Figure 4.

The Meis2 and Meis3 genes are downstream targets of HOXA1. UCSC Genome Browser shots of Meis2 (A) and Meis3 (B) show HOXA1-bound regions along with occupancy of PBX and MEIS, activator protein EP300, and open chromatin. For Meis3, occupancy of TGIF is also shown. ChIP-nexus data reveal the presence of multiple binding motifs for HOXA1 and TALE cofactors in the protected regions as noted at the bottom. The shaded area indicates bound regions. Panels to the right are transgenic zebrafish reporter images demonstrating the regulatory potential of the binding regions ±250 bp. For both Meis2 and Meis3, transgenic embryos show restricted reporter expression in the hindbrain and a response to ectopic expression of Hoxa1, as indicated by the loss of RFP (red)-specific expression in R3 and expansion of GFP (green) expression.

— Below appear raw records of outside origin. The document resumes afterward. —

/-- **OBSTRUCTION (O2) TO STUB 2b″, PER PENCIL — THE SEPARATING CONTENT.** ONE one-parameter abelian sixfold scheme of the cell's shape with a
somewhere-exceptional fibrewise rational `(3,3)` class `W` algebraic at `s'`, NO pinned-served fibre, a global class `Θ` and ONE fibre of Picard
number one in Hodge form w.r.t. `Θ|`, on which NO fibre `s₁` carries an `AdmTw`-admissible `B`-twisted datum with `κ₃ = a·W|_{s₁} + c·(Θ³)|_{s₁}`,
`a ≠ 0` (sides restricted from fibrewise-`(q,q)` global classes) ⟹ `¬ SecantQuotientResidual63Pinned C`. THE attack surface of record: a very
general NON-SPLIT Weil-type sixfold pencil through a fibre where the Weil class is algebraic (a fibre where it is Lefschetz, or a CM fibre
granted `HC_CM`), asking for a twisted semiregular sheaf with `κ₃` on the Weil line modulo `θ³` at SOME member — print is silent there
(Markman's secant construction needs the split form); neither cheap to prove nor to refute. [cite: vanGeemen1994HodgeAV, Thm. 4.11 and Lemma 5.2]
[cite: Markman2025SecantWeil, Thm. 1.5.1 and §1.5] [cite: DeligneHodgeII1971, Cor. 4.1.2 (proof)] [cite: Bloch1972Semiregularity, Remark (7.5)] -/
theorem not_secantQuotientResidual63Pinned_of_residualPencil_noPinnedDatum {C : ChernCharacterBetti}
    (hf : IsSmoothProjectiveFamily f 6) (h𝒳 : IsQuasiProjectiveOver 𝒳) (hirr : IrreducibleSpace S.left) (haff : IsAffine S.left)
    (hsm : AlgebraicGeometry.Smooth S.hom) (hdim : topologicalKrullDim S.left = 1)
    (habel : ∀ s : ComplexPoints S, ∃ A' : AbelianVariety ℂ, A'.dim = 6 ∧ Nonempty (A'.X ≅ fiberOver f s))
    (he : ∃ e : S ⟶ 𝒳, e ≫ f = 𝟙 S) (W : complexBetti 𝒳 (2 * 3))
    (hW : ∀ s : ComplexPoints S, IsRationalClass (complexBetti.map (fiberι f s) (2 * 3) W) ∧
      IsOfHodgeType 6 (fiberOver f s) (2 * 3) 3 3 (complexBetti.map (fiberι f s) (2 * 3) W))
    (s' : ComplexPoints S) (hs' : complexBetti.map (fiberι f s') (2 * 3) W ∈ algebraicClasses (fiberOver f s') 3)
    (hexc : ¬ ∀ s : ComplexPoints S,
      complexBetti.map (fiberι f s) (2 * 3) W ∈ algebraicClasses (fiberOver f s) 3 ∧
      complexBetti.map (fiberι f s) (2 * 3) W ∈ divisorClassesSpan (fiberOver f s) 6 3)
    (hns : ¬ HasServedFibre 6 3 (fun X θ ↦ secantQuotientAnchorsPinned X θ) (fun X θ ↦ secantQuotientServedClassesPinned X θ) f W)
    (Θ : complexBetti 𝒳 2) {s₀ : ComplexPoints S}
    (hpic : ∀ b : complexBetti (fiberOver f s₀) 2, IsRationalClass b → IsOfHodgeType 6 (fiberOver f s₀) 2 1 1 b →
      b ∈ ℂ ∙ complexBetti.map (fiberι f s₀) 2 Θ)
    (hno : ∀ (s₁ : ComplexPoints S) (I : Finset ℕ) (κ : (q : ℕ) → complexBetti (fiberOver f s₁) (2 * q))
      (V : (q : ℕ) → complexBetti 𝒳 (2 * q)) (a c : ℂ), 3 ∈ I →
      Literature.AlgebraicGeometry.HodgeTheory.twistedReflexiveClass C
        (fun n X₀ I E => Summit.Ventures.HSemireg.gluableSigmaAdmissible n X₀ I E ∨
          Literature.AlgebraicGeometry.HodgeTheory.bfSingleAdmissible n X₀ I E) 6 (fiberOver f s₁) I κ → a ≠ 0 →
      κ 3 = a • complexBetti.map (fiberι f s₁) (2 * 3) W + c • complexBetti.map (fiberι f s₁) (2 * 3) (cupPowTwo Θ 3) →
      (∀ q ∈ I, κ q = complexBetti.map (fiberι f s₁) (2 * q) (V q)) →
      (∀ q ∈ I, ∀ s : ComplexPoints S, IsOfHodgeType 6 (fiberOver f s) (2 * q) q q (complexBetti.map (fiberι f s) (2 * q) (V q))) →
      False) :
    ¬ SecantQuotientResidual63Pinned C := by
  intro h
  obtain ⟨s₁, I, κ, V, a, c, hpI, hκ, ha, hκp, -, hκV, hVH⟩ :=
    exists_pinned_of_secantQuotientResidual63Pinned h hf h𝒳 hirr haff hsm hdim habel he W hW s' hs' hexc hns Θ hpic
  exact hno s₁ I κ V a c hpI hκ ha hκp hκV hVH

end Summit.HodgeConjecture.HodgeConjecture.Ring2.SemiregularRepresentatives

end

In both cases, deletion of the HOX-PBX sites abolishes or reduces GFP reporter activity and reduces response to ectopic Hoxa1 mRNA. For Meis3 (B), mutation of the two TGIF motifs in the enhancer result in low expression of reporter and weak anterior expansion upon coinjection with Hoxa1 mRNA. HOX-PBX bipartite motifs and TGIF motifs in each of the enhancers are shown at the bottom. All embryos are shown in dorsal views. (F₀) Founder embryos, (F₁) stable lines carrying the reporter.